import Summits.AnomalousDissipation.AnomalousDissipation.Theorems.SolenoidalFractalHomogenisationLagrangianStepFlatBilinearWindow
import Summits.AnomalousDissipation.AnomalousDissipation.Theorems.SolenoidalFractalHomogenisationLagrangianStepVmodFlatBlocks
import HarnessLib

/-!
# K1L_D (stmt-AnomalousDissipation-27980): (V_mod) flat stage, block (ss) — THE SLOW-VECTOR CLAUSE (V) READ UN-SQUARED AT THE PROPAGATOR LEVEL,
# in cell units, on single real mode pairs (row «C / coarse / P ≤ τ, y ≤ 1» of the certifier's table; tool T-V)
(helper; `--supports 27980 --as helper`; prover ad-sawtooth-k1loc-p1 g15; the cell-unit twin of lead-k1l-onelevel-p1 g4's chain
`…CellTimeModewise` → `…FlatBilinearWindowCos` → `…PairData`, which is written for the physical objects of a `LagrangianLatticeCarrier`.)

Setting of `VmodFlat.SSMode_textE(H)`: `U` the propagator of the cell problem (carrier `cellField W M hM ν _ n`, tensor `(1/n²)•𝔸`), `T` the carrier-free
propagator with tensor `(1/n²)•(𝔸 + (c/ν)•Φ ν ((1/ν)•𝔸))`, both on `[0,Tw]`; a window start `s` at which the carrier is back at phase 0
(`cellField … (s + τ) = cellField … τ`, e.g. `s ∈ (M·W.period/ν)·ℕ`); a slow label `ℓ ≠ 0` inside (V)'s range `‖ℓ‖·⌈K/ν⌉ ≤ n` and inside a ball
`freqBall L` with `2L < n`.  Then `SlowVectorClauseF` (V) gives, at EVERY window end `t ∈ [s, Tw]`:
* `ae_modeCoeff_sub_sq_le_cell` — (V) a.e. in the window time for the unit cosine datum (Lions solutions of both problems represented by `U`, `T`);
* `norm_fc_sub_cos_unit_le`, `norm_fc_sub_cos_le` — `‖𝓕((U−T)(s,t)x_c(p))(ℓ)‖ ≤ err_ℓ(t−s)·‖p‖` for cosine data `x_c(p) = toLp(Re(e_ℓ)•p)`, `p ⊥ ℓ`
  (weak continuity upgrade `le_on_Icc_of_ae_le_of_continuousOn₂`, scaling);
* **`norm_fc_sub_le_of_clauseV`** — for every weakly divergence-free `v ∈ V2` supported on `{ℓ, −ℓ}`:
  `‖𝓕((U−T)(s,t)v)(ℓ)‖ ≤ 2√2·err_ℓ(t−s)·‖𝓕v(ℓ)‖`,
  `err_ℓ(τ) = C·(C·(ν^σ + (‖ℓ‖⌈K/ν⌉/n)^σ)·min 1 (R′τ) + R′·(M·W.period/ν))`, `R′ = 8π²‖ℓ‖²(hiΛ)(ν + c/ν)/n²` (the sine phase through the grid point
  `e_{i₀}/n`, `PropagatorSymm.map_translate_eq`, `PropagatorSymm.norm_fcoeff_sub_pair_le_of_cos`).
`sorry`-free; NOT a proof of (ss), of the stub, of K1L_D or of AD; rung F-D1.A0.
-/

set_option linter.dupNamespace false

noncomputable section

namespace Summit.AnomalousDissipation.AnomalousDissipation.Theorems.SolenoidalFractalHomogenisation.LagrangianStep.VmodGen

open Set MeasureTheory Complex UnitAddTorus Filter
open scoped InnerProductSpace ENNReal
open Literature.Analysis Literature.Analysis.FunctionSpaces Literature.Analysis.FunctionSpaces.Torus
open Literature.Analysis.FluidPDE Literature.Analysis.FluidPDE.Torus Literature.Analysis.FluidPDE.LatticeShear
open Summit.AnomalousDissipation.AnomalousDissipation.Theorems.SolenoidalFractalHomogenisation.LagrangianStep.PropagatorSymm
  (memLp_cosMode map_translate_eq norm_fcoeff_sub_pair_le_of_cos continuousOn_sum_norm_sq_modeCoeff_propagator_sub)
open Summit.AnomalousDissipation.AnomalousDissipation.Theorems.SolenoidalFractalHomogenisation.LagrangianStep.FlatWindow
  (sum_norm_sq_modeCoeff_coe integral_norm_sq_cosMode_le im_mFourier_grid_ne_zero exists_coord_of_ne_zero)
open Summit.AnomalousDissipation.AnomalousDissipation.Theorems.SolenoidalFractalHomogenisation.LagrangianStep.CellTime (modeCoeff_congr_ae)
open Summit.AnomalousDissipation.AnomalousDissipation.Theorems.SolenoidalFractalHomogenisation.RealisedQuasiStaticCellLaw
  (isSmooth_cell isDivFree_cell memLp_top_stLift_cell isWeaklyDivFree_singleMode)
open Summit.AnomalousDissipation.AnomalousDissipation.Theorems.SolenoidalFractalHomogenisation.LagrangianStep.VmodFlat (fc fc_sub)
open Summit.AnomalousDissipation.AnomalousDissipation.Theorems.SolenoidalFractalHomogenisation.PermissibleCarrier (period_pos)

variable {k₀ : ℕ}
==
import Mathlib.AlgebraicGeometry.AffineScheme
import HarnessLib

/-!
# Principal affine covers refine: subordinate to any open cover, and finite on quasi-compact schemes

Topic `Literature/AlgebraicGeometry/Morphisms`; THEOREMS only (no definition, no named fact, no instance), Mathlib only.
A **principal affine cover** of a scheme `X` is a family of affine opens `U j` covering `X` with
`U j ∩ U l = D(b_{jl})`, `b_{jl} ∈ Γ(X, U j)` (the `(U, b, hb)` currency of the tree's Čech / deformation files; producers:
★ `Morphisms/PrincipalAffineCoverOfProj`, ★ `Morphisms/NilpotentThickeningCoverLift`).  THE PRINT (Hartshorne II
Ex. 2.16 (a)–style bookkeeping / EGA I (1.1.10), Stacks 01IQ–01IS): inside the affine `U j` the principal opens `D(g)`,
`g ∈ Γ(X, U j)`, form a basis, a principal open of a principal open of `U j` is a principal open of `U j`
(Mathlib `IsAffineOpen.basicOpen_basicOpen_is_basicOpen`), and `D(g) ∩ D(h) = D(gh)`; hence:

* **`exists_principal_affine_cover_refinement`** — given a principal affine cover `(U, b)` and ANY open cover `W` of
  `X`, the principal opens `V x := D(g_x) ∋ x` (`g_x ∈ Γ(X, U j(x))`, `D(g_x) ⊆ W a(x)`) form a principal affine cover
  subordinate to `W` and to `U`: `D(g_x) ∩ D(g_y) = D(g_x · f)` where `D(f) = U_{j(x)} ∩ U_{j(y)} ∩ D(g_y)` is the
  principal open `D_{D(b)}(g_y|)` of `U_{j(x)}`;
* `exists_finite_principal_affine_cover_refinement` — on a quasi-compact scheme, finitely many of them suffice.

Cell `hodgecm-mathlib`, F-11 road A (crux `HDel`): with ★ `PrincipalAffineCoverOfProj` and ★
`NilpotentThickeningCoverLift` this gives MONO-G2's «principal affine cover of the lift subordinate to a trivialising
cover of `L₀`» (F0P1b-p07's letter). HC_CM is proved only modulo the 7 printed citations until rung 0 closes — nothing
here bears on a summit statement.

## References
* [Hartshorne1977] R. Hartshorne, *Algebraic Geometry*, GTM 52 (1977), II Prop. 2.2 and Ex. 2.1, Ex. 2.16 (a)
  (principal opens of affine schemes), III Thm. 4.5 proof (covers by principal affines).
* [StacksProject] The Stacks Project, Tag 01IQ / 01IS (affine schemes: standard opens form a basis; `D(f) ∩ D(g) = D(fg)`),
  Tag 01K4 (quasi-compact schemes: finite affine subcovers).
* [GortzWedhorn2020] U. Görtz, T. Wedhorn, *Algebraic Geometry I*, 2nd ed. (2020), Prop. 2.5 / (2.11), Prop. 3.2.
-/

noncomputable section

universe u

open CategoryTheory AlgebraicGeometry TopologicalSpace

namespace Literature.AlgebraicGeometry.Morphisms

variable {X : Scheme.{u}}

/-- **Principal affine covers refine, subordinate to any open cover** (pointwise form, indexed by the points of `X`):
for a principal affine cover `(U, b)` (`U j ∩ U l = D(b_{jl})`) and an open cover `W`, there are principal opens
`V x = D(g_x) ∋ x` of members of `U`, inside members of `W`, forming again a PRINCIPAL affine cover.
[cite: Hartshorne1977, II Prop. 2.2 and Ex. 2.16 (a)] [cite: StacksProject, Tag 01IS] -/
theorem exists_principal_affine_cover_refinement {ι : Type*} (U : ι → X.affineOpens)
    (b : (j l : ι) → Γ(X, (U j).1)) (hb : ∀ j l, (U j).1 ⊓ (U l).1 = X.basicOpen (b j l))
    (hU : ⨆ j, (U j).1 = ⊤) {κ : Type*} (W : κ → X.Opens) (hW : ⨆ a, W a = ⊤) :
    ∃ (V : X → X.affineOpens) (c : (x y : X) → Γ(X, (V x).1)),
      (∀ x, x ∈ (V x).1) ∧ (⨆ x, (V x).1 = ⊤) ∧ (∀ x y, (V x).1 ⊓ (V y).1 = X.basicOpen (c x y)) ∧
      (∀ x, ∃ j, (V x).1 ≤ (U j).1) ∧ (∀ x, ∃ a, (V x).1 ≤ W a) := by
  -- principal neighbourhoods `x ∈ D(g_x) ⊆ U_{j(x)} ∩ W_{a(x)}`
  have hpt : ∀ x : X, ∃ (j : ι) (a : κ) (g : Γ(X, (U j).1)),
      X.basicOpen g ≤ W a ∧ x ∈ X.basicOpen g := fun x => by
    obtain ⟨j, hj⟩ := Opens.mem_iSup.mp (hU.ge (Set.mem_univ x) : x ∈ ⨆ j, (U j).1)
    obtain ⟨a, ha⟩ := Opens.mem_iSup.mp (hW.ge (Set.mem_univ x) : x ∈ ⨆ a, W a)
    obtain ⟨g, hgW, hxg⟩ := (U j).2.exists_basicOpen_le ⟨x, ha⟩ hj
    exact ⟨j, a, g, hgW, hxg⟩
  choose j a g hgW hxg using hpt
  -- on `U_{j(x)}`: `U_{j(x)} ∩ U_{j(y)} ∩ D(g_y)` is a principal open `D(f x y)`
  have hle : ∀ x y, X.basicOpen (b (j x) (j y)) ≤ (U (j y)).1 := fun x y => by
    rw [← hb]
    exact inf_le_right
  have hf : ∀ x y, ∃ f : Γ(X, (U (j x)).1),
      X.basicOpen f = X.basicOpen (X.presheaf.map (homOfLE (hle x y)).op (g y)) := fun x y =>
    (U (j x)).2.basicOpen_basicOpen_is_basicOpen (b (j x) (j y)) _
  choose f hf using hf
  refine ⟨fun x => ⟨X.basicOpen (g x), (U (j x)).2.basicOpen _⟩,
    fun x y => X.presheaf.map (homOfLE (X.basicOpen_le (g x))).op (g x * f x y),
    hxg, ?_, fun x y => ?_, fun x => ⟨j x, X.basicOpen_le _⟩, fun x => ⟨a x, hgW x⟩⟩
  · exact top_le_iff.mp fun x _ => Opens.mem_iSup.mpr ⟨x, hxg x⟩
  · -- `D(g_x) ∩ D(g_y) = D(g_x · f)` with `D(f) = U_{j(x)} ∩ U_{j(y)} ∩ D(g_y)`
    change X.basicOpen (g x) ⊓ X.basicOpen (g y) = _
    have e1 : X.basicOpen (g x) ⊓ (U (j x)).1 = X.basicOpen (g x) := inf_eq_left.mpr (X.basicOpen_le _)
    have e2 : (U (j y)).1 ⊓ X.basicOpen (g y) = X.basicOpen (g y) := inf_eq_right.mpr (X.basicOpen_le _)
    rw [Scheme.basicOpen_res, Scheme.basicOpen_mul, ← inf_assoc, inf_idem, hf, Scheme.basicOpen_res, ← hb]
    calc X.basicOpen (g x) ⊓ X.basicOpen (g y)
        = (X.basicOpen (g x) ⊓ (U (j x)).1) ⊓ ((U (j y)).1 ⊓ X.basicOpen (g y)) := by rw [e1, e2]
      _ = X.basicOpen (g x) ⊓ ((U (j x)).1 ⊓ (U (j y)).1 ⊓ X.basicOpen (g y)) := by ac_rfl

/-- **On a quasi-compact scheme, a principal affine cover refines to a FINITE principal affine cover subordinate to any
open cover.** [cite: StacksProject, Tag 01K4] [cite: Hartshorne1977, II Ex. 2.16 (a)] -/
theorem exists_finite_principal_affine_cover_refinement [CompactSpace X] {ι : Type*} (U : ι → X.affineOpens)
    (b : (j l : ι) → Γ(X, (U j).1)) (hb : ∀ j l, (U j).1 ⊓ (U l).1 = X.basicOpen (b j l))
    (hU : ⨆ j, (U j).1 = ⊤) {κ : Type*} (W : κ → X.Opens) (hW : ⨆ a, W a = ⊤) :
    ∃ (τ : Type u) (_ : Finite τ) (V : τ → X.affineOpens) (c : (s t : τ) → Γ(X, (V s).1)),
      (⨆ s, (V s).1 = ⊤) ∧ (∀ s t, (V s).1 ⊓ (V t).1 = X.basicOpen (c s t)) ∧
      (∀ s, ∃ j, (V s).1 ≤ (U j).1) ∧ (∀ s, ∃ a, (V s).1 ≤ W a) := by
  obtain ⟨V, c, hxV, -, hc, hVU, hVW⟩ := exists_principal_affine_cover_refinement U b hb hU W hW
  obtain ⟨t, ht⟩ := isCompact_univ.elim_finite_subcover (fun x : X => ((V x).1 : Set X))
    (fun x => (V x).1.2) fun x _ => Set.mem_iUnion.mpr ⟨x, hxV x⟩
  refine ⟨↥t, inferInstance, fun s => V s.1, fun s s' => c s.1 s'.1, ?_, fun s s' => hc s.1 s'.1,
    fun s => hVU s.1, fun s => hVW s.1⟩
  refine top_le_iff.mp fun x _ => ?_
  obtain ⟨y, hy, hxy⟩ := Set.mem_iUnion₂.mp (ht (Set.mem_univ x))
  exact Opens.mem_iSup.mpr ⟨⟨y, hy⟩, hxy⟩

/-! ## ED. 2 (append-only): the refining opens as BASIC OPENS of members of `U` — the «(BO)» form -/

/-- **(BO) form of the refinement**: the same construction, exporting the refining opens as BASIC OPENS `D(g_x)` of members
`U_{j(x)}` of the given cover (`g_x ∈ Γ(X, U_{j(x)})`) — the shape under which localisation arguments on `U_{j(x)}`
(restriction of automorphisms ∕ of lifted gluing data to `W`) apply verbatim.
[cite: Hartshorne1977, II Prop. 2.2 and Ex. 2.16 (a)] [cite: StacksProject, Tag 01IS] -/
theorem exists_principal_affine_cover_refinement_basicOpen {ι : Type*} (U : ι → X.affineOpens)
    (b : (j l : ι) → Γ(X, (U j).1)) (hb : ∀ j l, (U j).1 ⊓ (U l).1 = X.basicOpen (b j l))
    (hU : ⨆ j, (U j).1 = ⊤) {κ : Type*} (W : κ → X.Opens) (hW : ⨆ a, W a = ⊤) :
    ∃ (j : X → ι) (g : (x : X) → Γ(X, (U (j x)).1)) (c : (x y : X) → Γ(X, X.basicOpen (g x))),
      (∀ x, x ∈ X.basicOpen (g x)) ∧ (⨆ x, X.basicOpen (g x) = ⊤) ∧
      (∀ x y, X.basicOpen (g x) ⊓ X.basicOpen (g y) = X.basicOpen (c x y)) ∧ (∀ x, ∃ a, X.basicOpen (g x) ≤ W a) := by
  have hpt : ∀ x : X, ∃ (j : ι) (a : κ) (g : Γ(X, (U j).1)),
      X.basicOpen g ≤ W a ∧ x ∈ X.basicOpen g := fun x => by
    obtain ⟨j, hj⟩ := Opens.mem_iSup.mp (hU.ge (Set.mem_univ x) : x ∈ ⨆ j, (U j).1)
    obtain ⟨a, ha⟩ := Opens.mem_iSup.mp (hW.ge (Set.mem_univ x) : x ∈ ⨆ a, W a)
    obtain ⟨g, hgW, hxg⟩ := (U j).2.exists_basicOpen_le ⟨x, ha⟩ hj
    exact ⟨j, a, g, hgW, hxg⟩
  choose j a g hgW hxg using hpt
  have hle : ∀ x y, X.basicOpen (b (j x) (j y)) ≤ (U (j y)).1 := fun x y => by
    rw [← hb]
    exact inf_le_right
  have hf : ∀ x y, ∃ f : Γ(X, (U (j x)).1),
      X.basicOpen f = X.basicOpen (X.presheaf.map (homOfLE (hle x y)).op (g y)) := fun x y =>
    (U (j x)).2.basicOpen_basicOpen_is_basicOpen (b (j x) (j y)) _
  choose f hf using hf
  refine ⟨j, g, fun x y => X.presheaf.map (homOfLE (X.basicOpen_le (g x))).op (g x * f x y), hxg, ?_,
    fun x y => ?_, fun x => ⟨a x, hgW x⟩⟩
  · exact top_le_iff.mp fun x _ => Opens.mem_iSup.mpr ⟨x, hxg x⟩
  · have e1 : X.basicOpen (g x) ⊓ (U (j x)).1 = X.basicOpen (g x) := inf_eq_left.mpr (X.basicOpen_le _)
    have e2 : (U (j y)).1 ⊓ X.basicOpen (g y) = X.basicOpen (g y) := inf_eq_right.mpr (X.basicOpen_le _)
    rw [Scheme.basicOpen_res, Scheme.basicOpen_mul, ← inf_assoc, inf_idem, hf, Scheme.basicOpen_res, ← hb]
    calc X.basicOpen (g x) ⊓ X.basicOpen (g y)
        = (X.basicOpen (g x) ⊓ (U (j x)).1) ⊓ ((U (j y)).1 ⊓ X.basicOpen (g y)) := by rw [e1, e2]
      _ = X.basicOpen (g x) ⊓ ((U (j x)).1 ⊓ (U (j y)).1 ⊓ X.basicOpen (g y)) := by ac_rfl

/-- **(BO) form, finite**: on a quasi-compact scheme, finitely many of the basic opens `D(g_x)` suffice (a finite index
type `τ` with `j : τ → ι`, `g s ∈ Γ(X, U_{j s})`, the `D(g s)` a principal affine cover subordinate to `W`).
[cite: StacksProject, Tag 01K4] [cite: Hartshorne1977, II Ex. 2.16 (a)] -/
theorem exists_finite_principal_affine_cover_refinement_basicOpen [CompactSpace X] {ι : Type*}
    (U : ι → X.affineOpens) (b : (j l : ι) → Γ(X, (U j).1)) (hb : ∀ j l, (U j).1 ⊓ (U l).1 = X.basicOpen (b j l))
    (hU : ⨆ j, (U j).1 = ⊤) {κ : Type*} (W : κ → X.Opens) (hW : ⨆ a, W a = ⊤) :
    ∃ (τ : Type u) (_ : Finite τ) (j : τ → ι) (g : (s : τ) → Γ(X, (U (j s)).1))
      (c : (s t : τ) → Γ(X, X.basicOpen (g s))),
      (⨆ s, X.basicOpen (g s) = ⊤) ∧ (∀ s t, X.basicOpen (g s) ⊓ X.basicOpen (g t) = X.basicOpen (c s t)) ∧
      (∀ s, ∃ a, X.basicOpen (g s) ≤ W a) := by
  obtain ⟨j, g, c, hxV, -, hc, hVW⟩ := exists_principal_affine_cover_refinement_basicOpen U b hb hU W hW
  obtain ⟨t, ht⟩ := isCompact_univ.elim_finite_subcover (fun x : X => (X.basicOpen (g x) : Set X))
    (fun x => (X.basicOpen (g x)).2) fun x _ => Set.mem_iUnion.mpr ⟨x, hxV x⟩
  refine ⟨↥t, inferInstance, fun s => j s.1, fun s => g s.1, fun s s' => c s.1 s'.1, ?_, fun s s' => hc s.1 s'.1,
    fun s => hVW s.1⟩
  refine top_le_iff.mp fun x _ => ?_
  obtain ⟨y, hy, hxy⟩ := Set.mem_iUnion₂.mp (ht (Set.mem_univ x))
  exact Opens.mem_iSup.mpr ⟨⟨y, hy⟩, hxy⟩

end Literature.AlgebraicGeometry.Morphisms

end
---
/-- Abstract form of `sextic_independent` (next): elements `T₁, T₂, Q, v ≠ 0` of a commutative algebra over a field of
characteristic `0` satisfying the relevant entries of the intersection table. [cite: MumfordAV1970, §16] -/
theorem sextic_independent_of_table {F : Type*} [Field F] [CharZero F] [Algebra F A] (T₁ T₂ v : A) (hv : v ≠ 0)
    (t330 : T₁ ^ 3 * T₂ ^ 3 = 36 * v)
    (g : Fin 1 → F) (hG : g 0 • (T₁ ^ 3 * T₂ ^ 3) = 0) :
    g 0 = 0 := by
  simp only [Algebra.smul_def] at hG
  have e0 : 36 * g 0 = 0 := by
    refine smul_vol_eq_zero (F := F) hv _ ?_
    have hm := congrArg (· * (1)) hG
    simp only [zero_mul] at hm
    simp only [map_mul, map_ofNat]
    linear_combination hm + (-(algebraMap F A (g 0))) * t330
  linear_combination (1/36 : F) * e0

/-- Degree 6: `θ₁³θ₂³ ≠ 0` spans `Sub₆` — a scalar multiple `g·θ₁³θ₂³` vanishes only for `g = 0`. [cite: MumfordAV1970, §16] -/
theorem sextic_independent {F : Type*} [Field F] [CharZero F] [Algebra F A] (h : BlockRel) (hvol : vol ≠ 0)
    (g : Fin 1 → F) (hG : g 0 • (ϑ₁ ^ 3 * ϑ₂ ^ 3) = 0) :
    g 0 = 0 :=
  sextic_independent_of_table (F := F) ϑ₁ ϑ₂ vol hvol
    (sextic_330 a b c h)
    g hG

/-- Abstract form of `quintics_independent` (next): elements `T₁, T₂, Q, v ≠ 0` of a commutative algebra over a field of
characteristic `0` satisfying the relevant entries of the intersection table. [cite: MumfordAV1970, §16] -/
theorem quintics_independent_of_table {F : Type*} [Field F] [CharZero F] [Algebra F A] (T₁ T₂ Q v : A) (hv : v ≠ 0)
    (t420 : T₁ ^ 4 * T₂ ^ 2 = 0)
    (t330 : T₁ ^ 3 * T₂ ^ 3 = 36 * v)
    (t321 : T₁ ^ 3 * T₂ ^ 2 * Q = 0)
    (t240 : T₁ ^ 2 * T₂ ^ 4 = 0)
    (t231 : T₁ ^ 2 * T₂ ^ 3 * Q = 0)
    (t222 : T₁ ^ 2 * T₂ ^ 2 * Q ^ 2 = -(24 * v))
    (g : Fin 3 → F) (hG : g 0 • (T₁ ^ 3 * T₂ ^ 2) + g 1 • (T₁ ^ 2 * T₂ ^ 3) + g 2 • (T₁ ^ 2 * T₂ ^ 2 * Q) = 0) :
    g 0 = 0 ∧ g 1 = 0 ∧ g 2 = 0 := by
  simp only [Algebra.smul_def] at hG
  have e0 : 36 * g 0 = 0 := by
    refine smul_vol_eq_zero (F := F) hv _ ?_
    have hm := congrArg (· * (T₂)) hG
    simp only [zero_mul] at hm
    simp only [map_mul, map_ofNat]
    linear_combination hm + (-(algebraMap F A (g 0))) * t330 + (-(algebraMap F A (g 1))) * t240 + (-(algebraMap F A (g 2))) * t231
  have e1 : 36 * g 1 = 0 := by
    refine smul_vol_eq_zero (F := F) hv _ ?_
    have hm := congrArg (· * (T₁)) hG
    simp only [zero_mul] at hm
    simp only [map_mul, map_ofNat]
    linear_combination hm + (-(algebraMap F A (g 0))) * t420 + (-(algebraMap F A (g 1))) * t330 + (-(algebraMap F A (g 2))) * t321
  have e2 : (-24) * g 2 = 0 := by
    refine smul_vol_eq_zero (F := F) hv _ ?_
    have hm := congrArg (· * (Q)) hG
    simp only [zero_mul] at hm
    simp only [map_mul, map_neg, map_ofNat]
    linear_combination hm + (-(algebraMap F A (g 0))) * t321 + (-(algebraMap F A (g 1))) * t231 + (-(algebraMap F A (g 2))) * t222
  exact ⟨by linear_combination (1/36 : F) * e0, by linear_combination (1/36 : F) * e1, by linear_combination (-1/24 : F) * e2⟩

> WORK ORDER
Your answer should consist of the lines from the listing that hold the word "homOfLE".

> YOUR RESPONSE
      X.basicOpen f = X.basicOpen (X.presheaf.map (homOfLE (hle x y)).op (g y)) := fun x y =>
    fun x y => X.presheaf.map (homOfLE (X.basicOpen_le (g x))).op (g x * f x y),
      X.basicOpen f = X.basicOpen (X.presheaf.map (homOfLE (hle x y)).op (g y)) := fun x y =>
  refine ⟨j, g, fun x y => X.presheaf.map (homOfLE (X.basicOpen_le (g x))).op (g x * f x y), hxg, ?_,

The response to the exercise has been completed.